[TASK INSTRUCTIONS]
Copy exactly the stretch of data below from the line with "(cos m(α+β) +" through the line with "the Fourier series", including both of those lines.

[Stored items]

────────────────

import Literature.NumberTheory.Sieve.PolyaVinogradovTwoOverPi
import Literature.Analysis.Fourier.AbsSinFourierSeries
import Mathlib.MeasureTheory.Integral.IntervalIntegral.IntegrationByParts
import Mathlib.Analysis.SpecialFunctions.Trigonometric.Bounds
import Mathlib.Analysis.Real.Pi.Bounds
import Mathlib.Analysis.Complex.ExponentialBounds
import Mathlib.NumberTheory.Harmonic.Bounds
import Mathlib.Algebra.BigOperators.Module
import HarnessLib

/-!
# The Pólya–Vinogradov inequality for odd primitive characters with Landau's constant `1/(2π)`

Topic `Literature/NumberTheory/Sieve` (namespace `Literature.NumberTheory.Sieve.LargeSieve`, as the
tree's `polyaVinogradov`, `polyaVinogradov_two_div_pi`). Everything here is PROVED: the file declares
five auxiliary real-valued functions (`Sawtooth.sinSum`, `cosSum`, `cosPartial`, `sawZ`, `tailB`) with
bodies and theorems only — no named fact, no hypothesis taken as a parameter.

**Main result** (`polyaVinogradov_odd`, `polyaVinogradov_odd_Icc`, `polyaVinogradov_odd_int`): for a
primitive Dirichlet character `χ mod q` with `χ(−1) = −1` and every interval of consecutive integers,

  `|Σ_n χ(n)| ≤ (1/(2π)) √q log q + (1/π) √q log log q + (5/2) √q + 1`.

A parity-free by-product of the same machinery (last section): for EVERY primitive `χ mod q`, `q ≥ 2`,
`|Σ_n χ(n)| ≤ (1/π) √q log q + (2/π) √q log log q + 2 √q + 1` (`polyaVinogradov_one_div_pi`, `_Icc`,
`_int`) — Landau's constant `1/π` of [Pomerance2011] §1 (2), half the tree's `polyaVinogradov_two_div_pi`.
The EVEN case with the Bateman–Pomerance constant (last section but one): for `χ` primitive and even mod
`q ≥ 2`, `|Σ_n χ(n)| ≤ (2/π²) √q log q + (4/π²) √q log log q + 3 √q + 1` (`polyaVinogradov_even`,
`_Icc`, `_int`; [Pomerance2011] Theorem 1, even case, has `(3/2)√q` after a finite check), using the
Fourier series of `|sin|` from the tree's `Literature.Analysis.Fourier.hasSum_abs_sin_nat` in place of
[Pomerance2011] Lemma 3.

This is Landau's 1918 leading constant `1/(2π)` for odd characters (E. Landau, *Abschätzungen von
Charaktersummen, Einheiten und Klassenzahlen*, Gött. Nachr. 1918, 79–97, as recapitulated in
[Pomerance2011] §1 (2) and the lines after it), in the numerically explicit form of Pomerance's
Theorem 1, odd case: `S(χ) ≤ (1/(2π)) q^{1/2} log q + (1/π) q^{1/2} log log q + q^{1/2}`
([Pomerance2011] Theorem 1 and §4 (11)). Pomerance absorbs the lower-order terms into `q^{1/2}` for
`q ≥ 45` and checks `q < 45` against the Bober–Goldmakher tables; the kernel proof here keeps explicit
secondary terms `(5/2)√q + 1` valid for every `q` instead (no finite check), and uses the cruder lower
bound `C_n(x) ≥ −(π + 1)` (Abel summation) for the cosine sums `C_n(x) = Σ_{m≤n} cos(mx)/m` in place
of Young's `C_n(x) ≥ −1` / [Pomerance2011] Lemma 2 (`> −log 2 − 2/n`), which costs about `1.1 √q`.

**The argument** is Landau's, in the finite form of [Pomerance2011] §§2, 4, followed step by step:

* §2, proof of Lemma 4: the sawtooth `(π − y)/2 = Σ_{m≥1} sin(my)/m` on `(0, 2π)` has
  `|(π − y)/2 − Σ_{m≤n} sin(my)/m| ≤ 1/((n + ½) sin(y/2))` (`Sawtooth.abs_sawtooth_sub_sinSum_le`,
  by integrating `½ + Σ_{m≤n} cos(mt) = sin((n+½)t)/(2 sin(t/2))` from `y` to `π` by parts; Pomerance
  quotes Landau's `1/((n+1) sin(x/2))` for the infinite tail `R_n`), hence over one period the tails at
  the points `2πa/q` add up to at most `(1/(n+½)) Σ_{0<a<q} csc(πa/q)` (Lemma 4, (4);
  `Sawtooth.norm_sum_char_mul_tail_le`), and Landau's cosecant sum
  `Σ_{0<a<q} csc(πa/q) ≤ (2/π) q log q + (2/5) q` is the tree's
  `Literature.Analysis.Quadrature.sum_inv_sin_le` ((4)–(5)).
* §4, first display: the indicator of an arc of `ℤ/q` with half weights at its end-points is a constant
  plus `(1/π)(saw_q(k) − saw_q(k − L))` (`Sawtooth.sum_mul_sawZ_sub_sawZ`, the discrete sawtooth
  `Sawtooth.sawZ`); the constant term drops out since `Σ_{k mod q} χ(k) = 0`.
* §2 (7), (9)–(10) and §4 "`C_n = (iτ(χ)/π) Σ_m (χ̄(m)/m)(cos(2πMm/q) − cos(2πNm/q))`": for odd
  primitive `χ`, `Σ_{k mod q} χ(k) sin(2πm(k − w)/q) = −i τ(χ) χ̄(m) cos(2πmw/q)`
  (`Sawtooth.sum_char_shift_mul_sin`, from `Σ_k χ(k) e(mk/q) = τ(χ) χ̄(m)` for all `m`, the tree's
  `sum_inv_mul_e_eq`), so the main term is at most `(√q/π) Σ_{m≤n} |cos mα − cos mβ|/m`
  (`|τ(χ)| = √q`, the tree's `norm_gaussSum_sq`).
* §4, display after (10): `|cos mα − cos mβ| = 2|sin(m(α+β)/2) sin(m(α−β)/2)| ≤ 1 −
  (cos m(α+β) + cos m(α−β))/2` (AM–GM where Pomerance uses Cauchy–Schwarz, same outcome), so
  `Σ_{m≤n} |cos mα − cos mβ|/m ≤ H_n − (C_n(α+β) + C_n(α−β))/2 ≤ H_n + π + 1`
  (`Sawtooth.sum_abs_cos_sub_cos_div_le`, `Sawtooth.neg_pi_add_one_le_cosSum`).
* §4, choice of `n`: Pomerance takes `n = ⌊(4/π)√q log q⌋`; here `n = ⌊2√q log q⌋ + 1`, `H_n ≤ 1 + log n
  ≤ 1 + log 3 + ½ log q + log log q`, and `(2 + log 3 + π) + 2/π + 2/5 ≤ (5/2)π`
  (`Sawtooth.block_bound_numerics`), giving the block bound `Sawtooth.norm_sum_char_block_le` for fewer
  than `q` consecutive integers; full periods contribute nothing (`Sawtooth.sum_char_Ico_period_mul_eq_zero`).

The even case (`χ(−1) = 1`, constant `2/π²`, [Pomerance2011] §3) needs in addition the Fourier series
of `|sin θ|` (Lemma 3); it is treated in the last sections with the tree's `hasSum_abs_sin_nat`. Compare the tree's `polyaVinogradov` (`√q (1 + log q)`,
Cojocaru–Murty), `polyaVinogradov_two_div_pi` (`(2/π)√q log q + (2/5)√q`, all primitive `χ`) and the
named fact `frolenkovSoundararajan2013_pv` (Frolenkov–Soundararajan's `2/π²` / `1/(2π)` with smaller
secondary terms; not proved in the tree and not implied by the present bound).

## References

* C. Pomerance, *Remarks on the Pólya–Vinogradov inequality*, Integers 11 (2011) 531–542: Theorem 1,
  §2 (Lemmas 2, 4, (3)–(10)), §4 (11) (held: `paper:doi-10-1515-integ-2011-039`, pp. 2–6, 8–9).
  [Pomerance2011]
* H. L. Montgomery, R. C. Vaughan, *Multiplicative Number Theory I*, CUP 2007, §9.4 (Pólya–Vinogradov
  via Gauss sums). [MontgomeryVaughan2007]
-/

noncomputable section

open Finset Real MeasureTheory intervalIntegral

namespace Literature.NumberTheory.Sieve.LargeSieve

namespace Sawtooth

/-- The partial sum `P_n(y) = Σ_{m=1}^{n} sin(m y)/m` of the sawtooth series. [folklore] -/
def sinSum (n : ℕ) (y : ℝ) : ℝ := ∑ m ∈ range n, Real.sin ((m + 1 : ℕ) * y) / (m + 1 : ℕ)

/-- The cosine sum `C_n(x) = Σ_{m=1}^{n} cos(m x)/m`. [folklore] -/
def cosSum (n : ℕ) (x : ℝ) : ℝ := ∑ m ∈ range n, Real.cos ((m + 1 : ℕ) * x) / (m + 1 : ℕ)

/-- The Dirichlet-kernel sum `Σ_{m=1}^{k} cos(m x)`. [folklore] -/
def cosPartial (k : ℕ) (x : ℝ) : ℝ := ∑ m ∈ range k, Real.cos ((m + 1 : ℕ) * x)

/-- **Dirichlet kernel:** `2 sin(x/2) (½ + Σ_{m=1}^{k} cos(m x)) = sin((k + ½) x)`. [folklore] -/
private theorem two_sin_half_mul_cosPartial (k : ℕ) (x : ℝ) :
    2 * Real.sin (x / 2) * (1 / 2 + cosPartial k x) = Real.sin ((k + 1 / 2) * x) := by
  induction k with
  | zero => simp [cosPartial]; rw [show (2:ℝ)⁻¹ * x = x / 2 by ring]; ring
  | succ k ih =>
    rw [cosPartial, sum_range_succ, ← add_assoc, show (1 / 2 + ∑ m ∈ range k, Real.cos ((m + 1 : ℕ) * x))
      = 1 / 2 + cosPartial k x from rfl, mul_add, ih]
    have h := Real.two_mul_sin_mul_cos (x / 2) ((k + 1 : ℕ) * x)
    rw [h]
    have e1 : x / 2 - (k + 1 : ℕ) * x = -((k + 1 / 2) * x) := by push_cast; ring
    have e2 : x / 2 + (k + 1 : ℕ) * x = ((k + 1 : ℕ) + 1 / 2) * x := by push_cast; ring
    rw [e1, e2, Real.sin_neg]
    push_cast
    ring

────────────────

[RESULT FOR THIS EXERCISE]
  (cos m(α+β) + cos m(α−β))/2` (AM–GM where Pomerance uses Cauchy–Schwarz, same outcome), so
  `Σ_{m≤n} |cos mα − cos mβ|/m ≤ H_n − (C_n(α+β) + C_n(α−β))/2 ≤ H_n + π + 1`
  (`Sawtooth.sum_abs_cos_sub_cos_div_le`, `Sawtooth.neg_pi_add_one_le_cosSum`).
* §4, choice of `n`: Pomerance takes `n = ⌊(4/π)√q log q⌋`; here `n = ⌊2√q log q⌋ + 1`, `H_n ≤ 1 + log n
  ≤ 1 + log 3 + ½ log q + log log q`, and `(2 + log 3 + π) + 2/π + 2/5 ≤ (5/2)π`
  (`Sawtooth.block_bound_numerics`), giving the block bound `Sawtooth.norm_sum_char_block_le` for fewer
  than `q` consecutive integers; full periods contribute nothing (`Sawtooth.sum_char_Ico_period_mul_eq_zero`).

The even case (`χ(−1) = 1`, constant `2/π²`, [Pomerance2011] §3) needs in addition the Fourier series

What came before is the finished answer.